The number of registers scales based on the maximum network settings such as: Maximum Number of Layers (MNL), Maximum Number of Neurons (MNN), Maximum Number of Neurons in Largest Layer (MNNLL), Maximum Number of Inputs (MNI), and Maximum Number of Outputs (MNO).

# **3 Evaluation and Results**

The MLPCP was written in C++ and generated using Xilinx's Vivado-hls 14.2 tools. We configured, synthesized and ran four versions of the MLPCP and compared their performance against software implementations for three applications. Comparisons were performed against a 660 MHz diffused ARM processor on the Zedboard(xc7z020clg484-1) and a 100 MHz soft IP MicroBlaze processor.

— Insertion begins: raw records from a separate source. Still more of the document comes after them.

set_option maxHeartbeats 400000 in
/-- **The axis of a bond is read off the heights**: a bond `{x, y}` of `D_k` keeps the second shadow coordinate (`u`-step) iff `x₂ + y₂ ≡ 1 (mod 4)`,
i.e. iff its lower endpoint has even height (from an even site the bonds going up are `(σ, σ, 1)`). [cite: ConwaySloane1999, Ch. 4 §7.3] -/
theorem uv_one_eq_iff_heights {x y : diamondFilm k} (h : (diamondGraph.induce (diamondFilm k)).Adj x y) :
    uv x 1 = uv y 1 ↔ (crd x 2 + crd y 2) % 4 = 1 := by
  obtain ⟨px0, px1, px2, -, -⟩ := crd_facts x
  obtain ⟨py0, py1, py2, -, -⟩ := crd_facts y
  obtain ⟨-, ex1⟩ := uv_apply x
  obtain ⟨-, ey1⟩ := uv_apply y
  obtain ⟨h0, h1, h2⟩ := (adj_crd_iff x y).1 h
  rw [ex1, ey1]
  rcases px2 with px2 | px2 <;> rcases py2 with py2 | py2 <;> rcases h0 with h0 | h0 <;> rcases h1 with h1 | h1 <;>
    rcases h2 with h2 | h2 <;> omega

/-- **The other axis**: a bond keeps the first shadow coordinate (`v`-step) iff `x₂ + y₂ ≡ 3 (mod 4)` (lower endpoint of odd height).
[cite: ConwaySloane1999, Ch. 4 §7.3] -/
theorem uv_zero_eq_iff_heights {x y : diamondFilm k} (h : (diamondGraph.induce (diamondFilm k)).Adj x y) :
    uv x 0 = uv y 0 ↔ (crd x 2 + crd y 2) % 4 = 3 := by
  obtain ⟨px0, px1, px2, -, -⟩ := crd_facts x
  obtain ⟨py0, py1, py2, -, -⟩ := crd_facts y
  obtain ⟨ex0, -⟩ := uv_apply x
  obtain ⟨ey0, -⟩ := uv_apply y
  obtain ⟨h0, h1, h2⟩ := (adj_crd_iff x y).1 h
  rw [ex0, ey0]
  rcases px2 with px2 | px2 <;> rcases py2 with py2 | py2 <;> rcases h0 with h0 | h0 <;> rcases h1 with h1 | h1 <;>
    rcases h2 with h2 | h2 <;> omega

/-! ## §2 Neighbour counts: boundary layers versus interior layers -/

/-- **Two neighbours of a vertex at the same height and with the same first coordinate coincide** (the diamond arithmetic `x₀ + x₁ + x₂ ≡ 0, 3 (4)`
fixes the second coordinate). [cite: ConwaySloane1999, Ch. 4 §7.3] -/
theorem nbr_eq_of_crd_eq {x y y' : diamondFilm k} (hy : (diamondGraph.induce (diamondFilm k)).Adj x y)
    (hy' : (diamondGraph.induce (diamondFilm k)).Adj x y') (h2 : crd y 2 = crd y' 2) (h0 : crd y 0 = crd y' 0) : y = y' := by
  obtain ⟨-, -, py2, -, -⟩ := crd_facts y
  obtain ⟨-, -, qy2, -, -⟩ := crd_facts y'
  obtain ⟨a0, a1, a2⟩ := (adj_crd_iff x y).1 hy
  obtain ⟨b0, b1, b2⟩ := (adj_crd_iff x y').1 hy'
  have h1 : crd y 1 = crd y' 1 := by
    rcases py2 with py2 | py2 <;> rcases qy2 with qy2 | qy2 <;> rcases a1 with a1 | a1 <;> rcases b1 with b1 | b1 <;> omega
  refine ext_crd fun i => ?_
  fin_cases i
  · exact h0
  · exact h1
  · exact h2

/-- **A vertex all of whose neighbours lie at one height has at most two neighbours** (their first coordinates are `x₀ ± 1`). [cite: ConwaySloane1999, Ch. 4 §7.3] -/
theorem at_most_two_nbrs_of_height {x : diamondFilm k} {ℓ : ℤ} (hℓ : ∀ y, (diamondGraph.induce (diamondFilm k)).Adj x y → crd y 2 = ℓ)
    {y₁ y₂ y₃ : diamondFilm k} (h₁ : (diamondGraph.induce (diamondFilm k)).Adj x y₁) (h₂ : (diamondGraph.induce (diamondFilm k)).Adj x y₂)
    (h₃ : (diamondGraph.induce (diamondFilm k)).Adj x y₃) : y₁ = y₂ ∨ y₁ = y₃ ∨ y₂ = y₃ := by
  obtain ⟨a0, -, -⟩ := (adj_crd_iff x y₁).1 h₁
  obtain ⟨b0, -, -⟩ := (adj_crd_iff x y₂).1 h₂
  obtain ⟨c0, -, -⟩ := (adj_crd_iff x y₃).1 h₃
  have e₁ := hℓ y₁ h₁; have e₂ := hℓ y₂ h₂; have e₃ := hℓ y₃ h₃
  by_cases h12 : crd y₁ 0 = crd y₂ 0
  · exact Or.inl (nbr_eq_of_crd_eq h₁ h₂ (by rw [e₁, e₂]) h12)
  by_cases h13 : crd y₁ 0 = crd y₃ 0
  · exact Or.inr (Or.inl (nbr_eq_of_crd_eq h₁ h₃ (by rw [e₁, e₃]) h13))
  have h23 : crd y₂ 0 = crd y₃ 0 := by omega
  exact Or.inr (Or.inr (nbr_eq_of_crd_eq h₂ h₃ (by rw [e₂, e₃]) h23))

Performance results for these tests are presented in Section [3.](#page-4-0) We then implemented two custom neural network versions of three different test applications on the Zedboard for size comparisons. These results are presented in Section [3.1.](#page-5-0)

**MLPCP Configurations:** The following four versions of the MLPCP were used in our evaluations:

1. MLPCP-1: Four PEs, arithmetic floating point, AFs: synthesized (Vivado-Hls).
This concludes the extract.